Decatur, GA — Church Street Station LLC co-owner Jeff Gladstein said his buildings at 609 and 613 Church Street haven’t had power in three weeks.

That’s because of the damage caused by a city of Decatur sanitation truck. The truck caused a power outage in downtown Decatur on Aug. 4 which prompted an evacuation of the DeKalb County courthouse. The truck’s front, hydraulic-lift arms were still raised while the truck was moving. It struck several sets of power lines, causing them to fall into the road.

Gladstein, a real estate developer, says the city won’t cover all the damage caused by the sanitation truck. The city says it has done everything it can to make it right.

Gladstein said the crash damaged his building’s electrical wiring, which will cost more than $20,000 to fix. Initially, the city’s insurer offered him $6,000, Gladstein said. But the city says the insurer actually cut him a check for $21,081.77. Gladstein said he hasn’t received the check and that’s not enough to cover the cost. He said he’s gotten two estimates for the work: one for $26,500 and one for $29,000 for the electrical work. “It’s not enough, and they know that.”

“Georgia Power will not reconnect power to the building until we replace most of the wiring,” Gladstein said.

The damaged electric service mast at the rear of Jeff Gladstein’s 613 Church Street property in Decatur. Photo by Dean Hesse.

He also said city officials didn’t notify him of what happened and that his building could’ve been further damaged as a result. He discovered what happened on his own.

“We just wrote a check last week for forty grand for property taxes, and what are we getting in return? Negative service,” Gladstein said.

City Manager Andrea Arnold said all claims are handled by the city’s insurance company.

“It is my understanding that the insurance company issued a check to Mr. Gladstein on Aug. 22nd for the damages, and Mr. Gladstein is aware of that,” Arnold said. “City staff are not involved in determining claims settlement amounts.”

Arnold said the city’s insurance adjuster tried to reach Gladstein, but his voice mail was full. She said it was determined that the buildings were not in immediate danger.
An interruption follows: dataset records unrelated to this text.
import Mathlib.Algebra.Group.Submonoid.Membership
import Mathlib.Algebra.Group.Subgroup.Basic
import Mathlib.Algebra.Group.End
import Mathlib.GroupTheory.Torsion
import Mathlib.Algebra.Category.Grp.Basic
import Literature.IUT.HodgeArakelov.BadPrimeGaussianMonoids

/-!
# [IUTchII] §3, Propositions 3.1, 3.3, 3.4, Example 3.2, Corollary 3.7, Definition 3.8:
# theta monoids and constant monoids at bad primes (mono-theta-theoretic, Frobenioid-theoretic,
# group-theoretic), their multi- and uni-radiality, and the associated Frobenioids

S. Mochizuki, *Inter-universal Teichmüller theory II*, §3 "Tempered Gaussian Frobenioids"
(kurims Dec-2020 manuscript): Proposition 3.1 (pp. 87–88), Example 3.2 (pp. 88–89),
Proposition 3.3 (pp. 89–90), Proposition 3.4 (pp. 91–93), Remark 3.4.1 (p. 93), Corollary 3.7
(pp. 110–112), Remark 3.7.1 (p. 112), Definition 3.8 (pp. 112–115), Remark 3.8.1 (p. 115)
[cite: Mochizuki2012, Prop 3.1 p.87]. Claim key DISPUTED (D-0012): definitions, interfaces and
Prop-valued statements only; nothing here asserts a disputed claim.

**What is printed.** (3.1 (i)) a functorial algorithm `M^Θ_* ↦ {M^×_TM(M^Θ_*), θ^ι_env(M^Θ_*),
∞θ^ι_env(M^Θ_*), M^×_TM·∞θ^ι_env(M^Θ_*) ⊆ lim_J H¹(Π_Ÿ(M^Θ_*)|_J, Π_μ(M^Θ_*))}_ι` with conjugation action
by `Π_X(M^Θ_*)`, and "the submonoids `Ψ^ι_env(M^Θ_*) = M^×_TM(M^Θ_*)·θ^ι_env(M^Θ_*)^ℕ`,
`∞Ψ^ι_env(M^Θ_*) = M^×_TM(M^Θ_*)·∞θ^ι_env(M^Θ_*)^ℕ` … generated, respectively, by the subsets
`M^×_TM·θ^ι_env`, `M^×_TM·∞θ^ι_env`", with "splittings up to torsion" — the **theta monoids**;
(3.1 (ii)) the **constant monoid** `Ψ_cns(M^Θ_*) := M_TM(M^Θ_*)` "naturally isomorphic to `O^▷_{F̄_v}`".
(Ex 3.2 (i)) from a tempered Frobenioid `F_v` and a Frobenioid-theoretic theta function
`Θ_v ∈ O^×(T^÷_{Ÿ_v})`: `Ψ_{F^Θ_v,id} := O^×_{C^Θ_v}(A^Θ_∞)·Θ_v^ℕ|_{A^Θ_∞} ⊆ ∞Ψ_{F^Θ_v,id} := O^×·Θ_v^{ℚ≥0}
⊆ O^×(T^÷_{A^Θ_∞})`, the conjugates `Ψ_{F^Θ_v,α}`, `α ∈ Π_v`, "characteristic splittings up to
torsion", reconstructible "category-theoretically from `F_v` … up to an indeterminacy arising
from the inner automorphisms of `Π_v`"; (Ex 3.2 (ii)) `Ψ_{C_v} := O^▷_{C_v}(A^Θ_∞)` with `Π_v`-action.
(3.3 (i)–(ii)) Kummer isomorphisms `Ψ_{†F^Θ_v,α} ⥲ Ψ^ι_env(M^Θ_*)`, `∞Ψ_{†F^Θ_v,α} ⥲ ∞Ψ^ι_env(M^Θ_*)` "for a
suitable bijection of `l·ℤ`-torsors" between the `ι`'s and the `α`'s, and `Ψ_{†C_v} ⥲ Ψ_cns(M^Θ_*)`,
each "well-defined up to composition with an inner automorphism". (3.4 (i)) multiradiality of
split theta monoids; (3.4 (ii)) uniradiality of constant monoids; (3.7 (i)–(ii)) from
group-theoretic to post-anabelian Gaussian monoids; uniradiality of Gaussian monoids.
(Def 3.8 (i)–(iii)) the `p_v`-adic Frobenioids of monoid type `ℤ` attached to these monoids,
`F_cns(M^Θ_*)`, `F_{†C_v}`, `F^ι_env(M^Θ_*)`, `F_{†F^Θ_v,α}`, `F_ξ(M^Θ_*)`, `F_{F_ξ}(†F_v)`, the tautological
and Kummer isomorphisms of (split) Frobenioids, the subcategories `F_{2l·ξ} ⊆ F_ξ`, the
"Gaussian distribution" embeddings `F_gau(M^Θ_*) ↪ F^⊢_cns(M^Θ_*)_{F_l^⋇} := ∏_{|t|} F^⊢_cns(M^Θ_*)_{|t|}` and
the diagonal "constant distributions".

**Dictionary.** The ambient modules (`lim_J H¹(…)`, `O^×(T^÷_{A^Θ_∞})`) are abstract commutative
groups written multiplicatively; a conjugation action of a (topological) group is
`ρ : P →* MulAut H` (topologies suppressed). `M^×_TM` / `O^×_{C^Θ_v}(A^Θ_∞)` is a subgroup `units`;
`θ^ι_env`, `∞θ^ι_env` (resp. `Θ_v`) are INPUT subsets/elements (outputs of Prop 1.5, Cor 2.8 /
[IUTchI] Ex 3.2 — owners abc-iut-L6-t1 / abc-iut-L5-t2). Over these the theta monoids are REAL
submonoids (`thetaMonoid`, `inftyThetaMonoid`, `frobThetaMonoid`, `inftyFrobThetaMonoid`), and
"splitting up to torsion" is the REAL predicate `IsSplittingUpToTorsion`. The reconstruction,
Kummer-comparison and radiality sentences, whose inputs (mono-theta environments, tempered
Frobenioids, the radial environments of Example 1.7, `Ism` of Example 1.8 (iv)) are not in the
tree, are Prop-valued fields of interface structures quoting print
(`Prop33KummerStatements`, `RadialityStatements`, `Def38Frobenioids`).
v2: all declarations in the sub-namespace `Literature.IUT.HodgeArakelov.TemperedThetaMonoids`; `Θ^{ℚ≥0}`
is the tree's `rootPowers` (BadPrimeGaussianMonoids, both exponents positive).
-- TODO-merge: abc-iut-L6-t1 (Props 1.2–1.5, Ex 1.7, 1.8, Cors 1.12, 2.8, 2.9), abc-iut-L5-t2
-- ([IUTchI] Ex 3.2, Def 3.6), abc-iut-L2-t2/t4 ([EtTh] mono-theta environments), abc-iut-L1-t4
-- ([FrdII] Ex 1.1 (ii) `p_v`-adic Frobenioids of monoid type `ℤ`).
-/

namespace Literature.IUT.HodgeArakelov

/-! All declarations of this file live in the sub-namespace `TemperedThetaMonoids` (review q9917164
item 2: the bare name `ThetaEnvData` is booked by abc-iut-L6-t1's PRODUCER structure). -/
namespace TemperedThetaMonoids

universe u v w

/-! ### 1. Splittings up to torsion (used in 3.1 (i), 3.2 (i), 3.3 (i)) -/

section Splitting

variable {H : Type u} [CommGroup H]

/-- A pair of submonoids `(U, S)` of a commutative group is a **splitting up to torsion** of the
submonoid `U ⊔ S` when `U` is a subgroup containing all the units involved and `U ∩ S` consists of
torsion elements ("splittings up to torsion determined by the subsets `M^×_TM(M^Θ_*)`,
`θ^ι_env(M^Θ_*)`", [IUTchII] Prop 3.1 (i) p. 87; "characteristic splittings, up to torsion" [IUTchI]
Ex 3.2 (v), [IUTchII] Ex 3.2 (i) p. 89). [cite: Mochizuki2012, Prop 3.1 (i) p.87] -/
structure IsSplittingUpToTorsion (U : Subgroup H) (S : Submonoid H) : Prop where
  /-- elements common to the unit part and the "value" part are torsion -/
  inter_torsion : ∀ x : H, x ∈ U → x ∈ S → IsOfFinOrder x

/-- The submonoid presented by a splitting: `U · S` ("`M^×_TM · θ^ℕ`").
[cite: Mochizuki2012, Prop 3.1 (i) p.87] -/
def splitMonoid (U : Subgroup H) (S : Submonoid H) : Submonoid H := U.toSubmonoid ⊔ S

/-- Every element of `U · S` is a product `u · s` ([IUTchII] Prop 3.1 (i) p. 87 notation
"`M^×_TM(M^Θ_*) · θ^ι_env(M^Θ_*)^ℕ`"). [cite: Mochizuki2012, Prop 3.1 (i) p.87] -/
theorem mem_splitMonoid_iff (U : Subgroup H) (S : Submonoid H) (x : H) :
    x ∈ splitMonoid U S ↔ ∃ u ∈ U, ∃ s ∈ S, u * s = x := by
  unfold splitMonoid
  rw [Submonoid.mem_sup]
  simp only [Subgroup.mem_toSubmonoid]

end Splitting

/-! ### 2. Proposition 3.1: mono-theta-theoretic theta and constant monoids (pp. 87–88) -/

/-- INPUT DATA of Proposition 3.1 (the OUTPUT of "the constructions of Proposition 1.5 (iii);
Corollary 2.8 (i)" applied to a projective system of mono-theta environments `M^Θ_*` with
`Π_X(M^Θ_*) ≅ Π_v`, p. 87): the ambient module `lim_J H¹(Π_Ÿ(M^Θ_*)|_J, Π_μ(M^Θ_*))` with the
conjugation action of `Π_X(M^Θ_*)`, the unit subgroup `M^×_TM(M^Θ_*)`, the monoid `M_TM(M^Θ_*)`, and
for each inversion automorphism `ι` (Prop 2.2 (i)) the subsets `θ^ι_env`, `∞θ^ι_env`.
-- TODO-merge: abc-iut-L6-t1 (Prop 1.5 (iii), Prop 2.2 (i), Cor 2.8 (i), Cor 1.12 (d)).
[cite: Mochizuki2012, Prop 3.1 p.87] -/
structure ThetaEnvData (P : Type u) [Group P] where
  /-- the ambient module `lim_J H¹(Π_Ÿ|_J, Π_μ)` (multiplicative notation; bundled `CommGrpCat`) -/
  H : CommGrpCat.{v}
  /-- the conjugation action of `Π_X(M^Θ_*)` -/
  conj : P →* MulAut H
  /-- the index set of inversion automorphisms `ι` (Prop 2.2 (i)) -/
  Iota : Type v
  /-- `M^×_TM(M^Θ_*)` -/
  units : Subgroup H
  /-- `M_TM(M^Θ_*) ⊇ M^×_TM(M^Θ_*)`, the constant monoid of (ii) -/
  constants : Submonoid H
  /-- `M^×_TM` is the group of units of `M_TM` -/
  units_eq : ∀ x : H, x ∈ units ↔ (x ∈ constants ∧ x⁻¹ ∈ constants)
  /-- `θ^ι_env(M^Θ_*)` -/
  thetaEnv : Iota → Set H
  /-- `∞θ^ι_env(M^Θ_*) ⊇ θ^ι_env(M^Θ_*)` (the `N`-th roots, all `N`) -/
  inftyThetaEnv : Iota → Set H
  /-- `θ^ι_env ⊆ ∞θ^ι_env` -/
  theta_subset : ∀ ι, thetaEnv ι ⊆ inftyThetaEnv ι
import Literature.Probability.RandomPlanarGeometry.WholePlaneCurveAssembly
import Literature.Probability.RandomPlanarGeometry.WholePlaneSLEIncrements
import HarnessLib

/-!
# Whole-plane SLE_κ(ρ), `κ ≤ 4`: the chain of the stationary angle law is a.s. generated by a curve

Topic `Probability/RandomPlanarGeometry`; theorems only (no definition, no named fact). The meeting
point of the deterministic assembly (`WholePlaneLoewnerChain.isCurve_tip_of_locallyGeneratedSimple`)
and the probabilistic input (`IsStationaryAngleLaw.ae_locallyGeneratedSimple_angleIncrPath`):
Miller–Sheffield (2013), Prop. 2.5 for whole-plane SLE_κ(ρ) in the regime `κ ≤ 4`,
`κ ≤ 2(ρ + 2)`, granted a stationary angle law.

* `WholePlaneLoewnerChain.exists_rat_window` — **the horizons cover**: for a continuous driving
  angle, every time `t` lies in a window `(b, b + h_b)`, `b ∈ ℚ`, `h_b` the path horizon of the
  increment driver from `b` (the level-`n` angle flow started at `π` moves by at most
  `u cot δₙ + osc_λ(u)` in time `u`, uniformly for `b` in a compact set);
* `incr_drivingOfAngle` — the increment of the driving angle `λ = q + X` from `b` is the path
  functional `angleIncrPath X b`;
* `IsStationaryAngleLaw.ae_isCurve_tip` — **under a stationary SLE_κ(ρ) angle law with `κ ≤ 4`,
  for `P`-a.e. angle path `X` and every phase `q₀`, the whole-plane Loewner chain driven by
  `λ = drivingOfAngle q₀ X` is generated by the continuous tip path `WholePlaneLoewner.tip λ`**, and
  the tip limits `F_s(R e^{iλ_s}) → tip λ s` hold at every time.

## References

* J. Miller, S. Sheffield, *Imaginary geometry IV*, PTRF 169 (2017), arXiv:1302.4738, Prop. 2.5.
  [MillerSheffield2013]
* G. F. Lawler, *Conformally Invariant Processes in the Plane*, AMS (2005), §6.5–6.6. [Lawler2005]
-/

noncomputable section

open MeasureTheory ProbabilityTheory Filter Topology Set Metric Complex
open scoped NNReal ENNReal Real

namespace Literature.Probability.RandomPlanarGeometry

open scoped PathBorel
open RadialSLE RadialLoewner Literature.Probability.Process Literature.Analysis.FunctionSpaces

namespace WholePlaneLoewnerChain

variable {lam : ℝ → ℝ}

/-- The increment driver of a continuous driving angle is continuous. [folklore] -/
theorem continuous_incr (hlam : Continuous lam) (b : ℝ) : Continuous (incr lam b) :=
  (hlam.comp (continuous_const.add NNReal.continuous_coe)).sub continuous_const

/-- `V_b(0) = 0`. [folklore] -/
@[simp] theorem incr_zero (lam : ℝ → ℝ) (b : ℝ) : incr lam b 0 = 0 := by simp [incr]

/-- The increment driver as a continuous path. [folklore] -/
def incrPath (hlam : Continuous lam) (b : ℝ) : CPath := ⟨incr lam b, continuous_incr hlam b⟩

/-- **Uniform lower bound of the path horizons over base times in a compact interval.** For a
continuous driving angle and `t ∈ ℝ` there is `h₀ ∈ (0, 1]` with `h₀ ≤` the path horizon of the
increment driver from every base time `b ∈ [t - 1, t]`: the level-`n` angle flow started at `π`
satisfies `|Y_u - π| ≤ u cot δₙ + |λ_{b+u} - λ_b|` (`argTrunc_eq_integral`, `abs_cotTrunc_le`), which
is `< π - 2ε` for `u ≤ h₀` by uniform continuity of `λ` on `[t - 1, t + 1]`. [folklore] -/
theorem exists_pathHorizon_ge (hlam : Continuous lam) (n : ℕ) {ε : ℝ} (hε2 : ε < π / 2)
    {T : ℝ≥0} (hT : 0 < T) (t : ℝ) :
    ∃ h₀ : ℝ≥0, 0 < h₀ ∧ (h₀ : ℝ) ≤ 1 ∧ ∀ b ∈ Icc (t - 1) t, h₀ ≤ pathHorizon n ε T (incrPath hlam b) := by
  have hgap : 0 < π - 2 * ε := by linarith
  -- uniform continuity of `λ` on `[t - 1, t + 1]`
  obtain ⟨δ, hδ, hUC⟩ := Metric.uniformContinuousOn_iff.1
    (isCompact_Icc.uniformContinuousOn_of_continuous hlam.continuousOn : UniformContinuousOn lam (Icc (t - 1) (t + 1)))
    ((π - 2 * ε) / 2) (by linarith)
  set c : ℝ := Real.cot (level n) with hc
  have hc0 : 0 ≤ c := (abs_nonneg _).trans (abs_cotTrunc_le (level_pos n) (level_le n) 0)
  set u₀ : ℝ := min (1 / 2) (min (δ / 2) ((π - 2 * ε) / (2 * (c + 1)))) with hu₀
  have hu₀pos : 0 < u₀ := lt_min (by norm_num) (lt_min (by linarith) (div_pos hgap (by linarith)))
  have hu₀le1 : u₀ ≤ 1 := (min_le_left _ _).trans (by norm_num)
  have hu₀δ : u₀ < δ := (min_le_right _ _).trans_lt ((min_le_left _ _).trans_lt (by linarith))
  have hu₀c : u₀ * c < (π - 2 * ε) / 2 := by
    have h1 : u₀ ≤ (π - 2 * ε) / (2 * (c + 1)) := (min_le_right _ _).trans (min_le_right _ _)
    calc u₀ * c ≤ (π - 2 * ε) / (2 * (c + 1)) * c := mul_le_mul_of_nonneg_right h1 hc0
      _ < (π - 2 * ε) / 2 := by
          rw [div_mul_eq_mul_div, div_lt_div_iff₀ (by linarith) (by norm_num)]
          nlinarith
  set v₀ : ℝ≥0 := ⟨u₀, hu₀pos.le⟩ with hv₀
  have hv₀c : ((v₀ : ℝ≥0) : ℝ) = u₀ := rfl
  set h₀ : ℝ≥0 := min T v₀ with hh₀
  have hh₀u : ((h₀ : ℝ≥0) : ℝ) ≤ u₀ := by
    rw [← hv₀c]; exact_mod_cast min_le_right T v₀
  have hv₀pos : 0 < v₀ := by rw [← NNReal.coe_pos, hv₀c]; exact hu₀pos
  refine ⟨h₀, lt_min hT hv₀pos, hh₀u.trans hu₀le1, fun b hb ↦ ?_⟩
  set p : CPath := incrPath hlam b with hp
  -- the flow stays in the band up to time `u₀`
  have hband : ∀ j : ℝ≥0, (j : ℝ) ≤ u₀ →
      argTrunc cpathDriving (level n) continuous_cpathDriving (level_pos n) (level_le n) π j p ∈
        Ioo (2 * ε) (2 * π - 2 * ε) := by
    intro j hj
    set A : ℝ≥0 → ℝ := fun s ↦ argTrunc cpathDriving (level n) continuous_cpathDriving (level_pos n) (level_le n) π s p
    have hint := argTrunc_eq_integral continuous_cpathDriving (level_pos n) (level_le n) π p (t := j)
    have hI : ‖∫ s in (0 : ℝ)..j, cotTrunc (level n) (A s.toNNReal / 2)‖ ≤ c * |(j : ℝ) - 0| :=
      intervalIntegral.norm_integral_le_of_norm_le_const fun s _ ↦ by
        rw [Real.norm_eq_abs]; exact abs_cotTrunc_le (level_pos n) (level_le n) _
    rw [sub_zero, abs_of_nonneg j.coe_nonneg] at hI
    have hp0 : cpathDriving p 0 = 0 := incr_zero lam b
    have hpj : |cpathDriving p j| < (π - 2 * ε) / 2 := by
      show |incr lam b j| < (π - 2 * ε) / 2
      simp only [incr]
      have h1 : b + j ∈ Icc (t - 1) (t + 1) := ⟨by linarith [hb.1, j.coe_nonneg], by linarith [hb.2, hj, hu₀le1]⟩
      have h2 : b ∈ Icc (t - 1) (t + 1) := ⟨hb.1, by linarith [hb.2]⟩
      have h3 : dist (b + j) b < δ := by
        rw [Real.dist_eq, add_sub_cancel_left, abs_of_nonneg j.coe_nonneg]; linarith
      have := hUC (b + j) h1 b h2 h3
      rwa [Real.dist_eq] at this
    have hAj : |A j - π| < π - 2 * ε := by
      have heq : A j - π = (∫ s in (0 : ℝ)..j, cotTrunc (level n) (A s.toNNReal / 2)) - cpathDriving p j := by
        show argTrunc cpathDriving (level n) continuous_cpathDriving (level_pos n) (level_le n) π j p - π = _
        rw [hint, hp0, sub_zero]; ring
      rw [heq]
      calc |(∫ s in (0 : ℝ)..j, cotTrunc (level n) (A s.toNNReal / 2)) - cpathDriving p j|
          ≤ |∫ s in (0 : ℝ)..j, cotTrunc (level n) (A s.toNNReal / 2)| + |cpathDriving p j| := abs_sub _ _
        _ < (π - 2 * ε) / 2 + (π - 2 * ε) / 2 := by
            refine add_lt_add_of_le_of_lt ?_ hpj
            rw [← Real.norm_eq_abs]
            exact hI.trans ((mul_comm _ _).le.trans ((mul_le_mul_of_nonneg_right hj hc0).trans hu₀c.le))
        _ = π - 2 * ε := by ring
    rw [abs_lt] at hAj
    exact ⟨by linarith [hAj.1], by linarith [hAj.2]⟩
  -- hence the stopped flow as well, and the exit time exceeds `u₀`
  have hflow : ∀ j : ℝ≥0, (j : ℝ) ≤ u₀ → pathFlow n π j p ∈ Ioo (2 * ε) (2 * π - 2 * ε) := by
    intro j hj
    simp only [pathFlow, stoppedProcess, argLevel]
    exact hband _ ((NNReal.coe_le_coe.2 (untopA_min_le j _)).trans hj)
  have hexit : (v₀ : WithTop ℝ≥0) < SchrammWilson.bandExit ε (fun t (q : CPath) ↦ pathFlow n π t q) p := by
    rw [← not_le, SchrammWilson.bandExit, Process.exitTime_le_coe_iff (continuous_pathFlow n π p)]
    rintro ⟨j, hj, hjm⟩
    exact hjm (hflow j (by rw [← hv₀c]; exact_mod_cast hj))
  -- conclusion
  rw [← WithTop.coe_le_coe, coe_pathHorizon, hh₀, WithTop.coe_min]
  exact min_le_min le_rfl hexit.le

/-- **The horizons cover**: every time lies in a window `(b, b + h_b)` with rational `b`, `h_b` the
path horizon of the increment driver from `b`. [folklore] -/
theorem exists_rat_window (hlam : Continuous lam) (n : ℕ) {ε : ℝ} (hε2 : ε < π / 2)
    {T : ℝ≥0} (hT : 0 < T) (t : ℝ) :
    ∃ b : ℚ, (b : ℝ) < t ∧ t < b + pathHorizon n ε T (incrPath hlam b) := by
  obtain ⟨h₀, hh₀, hh₀1, hhor⟩ := exists_pathHorizon_ge hlam n hε2 hT t
  have hh₀' : (0 : ℝ) < h₀ := by exact_mod_cast hh₀
  obtain ⟨b, hb1, hb2⟩ := exists_rat_btwn (show t - h₀ < t by linarith)
  refine ⟨b, hb2, ?_⟩
  have hb : (b : ℝ) ∈ Icc (t - 1) t := ⟨by linarith, hb2.le⟩
  have := NNReal.coe_le_coe.2 (hhor b hb)
  linarith

end WholePlaneLoewnerChain

/-! ### The driving angle of an angle path -/

/-- **The increment of the driving angle from `b` is the path functional `angleIncrPath X b`.**
[cite: MillerSheffield2013, §2.1.2] -/
theorem incr_drivingOfAngle {x : C(ℝ, ℝ)} (hx : ∀ t, x t ∈ Ioo 0 (2 * π)) (q₀ b : ℝ) :
    WholePlaneLoewnerChain.incr (drivingOfAngle q₀ x) b = angleIncrPath x b := by
  funext u
  simp only [WholePlaneLoewnerChain.incr, drivingOfAngle, angleIncrPath_apply]
  have hi : ∀ a c : ℝ, IntervalIntegrable (fun s ↦ Real.cot (x s / 2)) volume a c := fun a c ↦
    (continuous_cot_half hx).intervalIntegrable a c
  have := intervalIntegral.integral_add_adjacent_intervals (hi 0 b) (hi b (b + u))
  linarith

variable {κ : ℝ≥0} {ρ : ℝ} {P : Measure C(ℝ, ℝ)}

/-- **Whole-plane SLE_κ(ρ) is generated by a curve, `κ ≤ 4` (a.s. form on the angle path space).**
Under a stationary SLE_κ(ρ) angle law with `0 < κ ≤ 4`, for `P`-a.e. angle path `X` and every phase
`q₀`, the driving angle `λ = drivingOfAngle q₀ X` is continuous, every whole-plane Loewner chain
driven by it is generated (`IsCurve`) by the tip path `WholePlaneLoewner.tip λ`, and the tip limits
hold at every time. Proof: a.s., from every rational base time the increment driver is locally
generated inside the disc up to its path horizon (`ae_locallyGeneratedSimple_angleIncrPath`,
countably many base times); the horizons cover (`exists_rat_window`); conclude by
`isCurve_tip_of_locallyGeneratedSimple`. [cite: MillerSheffield2013, Prop. 2.5] -/
theorem IsStationaryAngleLaw.ae_isCurve_tip (hP : IsStationaryAngleLaw κ ρ P) (hκ : 0 < κ) (hκ4 : κ ≤ 4) :
    ∀ᵐ x ∂P, ∀ q₀ : ℝ, Continuous (drivingOfAngle q₀ x) ∧
      (∀ C : WholePlaneLoewnerChain (drivingOfAngle q₀ x), C.IsCurve (WholePlaneLoewner.tip (drivingOfAngle q₀ x))) ∧
      ∀ s : ℝ, Tendsto (fun R : ℝ ↦ WholePlaneLoewner.BackwardFlow.invMap (drivingOfAngle q₀ x) s
          ((R : ℂ) * Complex.exp ((drivingOfAngle q₀ x s : ℝ) * Complex.I)))
        (𝓝[>] 1) (𝓝 (WholePlaneLoewner.tip (drivingOfAngle q₀ x) s)) := by
  -- constants: `ε = 1`, `n = 4` (`2 δ₄ = 2/5 < 1/2`), `T = 1`
  have hε : (0 : ℝ) < 1 := one_pos
  have hε2 : (1 : ℝ) < π / 2 := by linarith [Real.pi_gt_three]
  have hnε : 2 * level 4 < (1 : ℝ) / 2 := by rw [level]; norm_num
  have hT : (0 : ℝ≥0) < 1 := one_pos
  have hall : ∀ᵐ x ∂P, ∀ b : ℚ, ∃ hc : Continuous (angleIncrPath x b),
      LocallyGeneratedSimple (angleIncrPath x b) (pathHorizon 4 1 1 ⟨angleIncrPath x b, hc⟩) :=
    ae_all_iff.2 fun b ↦ hP.ae_locallyGeneratedSimple_angleIncrPath hκ hκ4 b hε hε2 hnε 1
  filter_upwards [hall, hP.2.1] with x hx hxI q₀
  have hlam : Continuous (drivingOfAngle q₀ x) := continuous_drivingOfAngle q₀ x hxI
  have hloc : ∀ t : ℝ, ∃ b h : ℝ, b < t ∧ t < b + h ∧
      LocallyGeneratedSimple (WholePlaneLoewnerChain.incr (drivingOfAngle q₀ x) b) h := by
    intro t
    obtain ⟨b, hbt, htb⟩ := WholePlaneLoewnerChain.exists_rat_window hlam 4 hε2 hT t
    refine ⟨b, pathHorizon 4 1 1 (WholePlaneLoewnerChain.incrPath hlam b), hbt, htb, ?_⟩
    obtain ⟨hc, hLG⟩ := hx b
    have he : WholePlaneLoewnerChain.incr (drivingOfAngle q₀ x) b = angleIncrPath x b := incr_drivingOfAngle hxI q₀ b
    have hpe : WholePlaneLoewnerChain.incrPath hlam b = ⟨angleIncrPath x b, hc⟩ := Subtype.ext he
    rw [hpe, he]
    exact hLG
  refine ⟨hlam, fun C ↦ (C.isCurve_tip_of_locallyGeneratedSimple hlam hloc).1, ?_⟩
  obtain ⟨⟨C⟩, -⟩ := WholePlaneLoewnerChain.exists_unique_holds _ hlam
  exact (C.isCurve_tip_of_locallyGeneratedSimple hlam hloc).2

end Literature.Probability.RandomPlanarGeometry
“Police and Fire responded to the accident site and ensured people and property were safe,” Arnold said. “After the accident, Georgia Power was notified immediately and was on the scene quickly. Georgia Power shut off power to make the scene safe for their crews to assess the scene and make repairs safely. Normally, property owners would be notified onsite, but 609 and 613 Church Street are unoccupied.  There was no imminent fire or safety risk identified for the property. I also understand that the insurance adjuster had difficulty reaching Mr. Gladstein because his voicemail was full.”

She said city staff and the police chief met with Gladstein after the incident happened.

“The city regrets that this accident occurred, and we are sorry for any inconvenience that was caused to surrounding businesses and property owners,” Arnold said. “I believe the city, Georgia Power, the insurance company and all parties involved were responsive to impacted property owners and business owners.”

Correction: The original version of this story contained incorrect information about what the city’s insurer offered the property owner. This story has been updated with the correct information.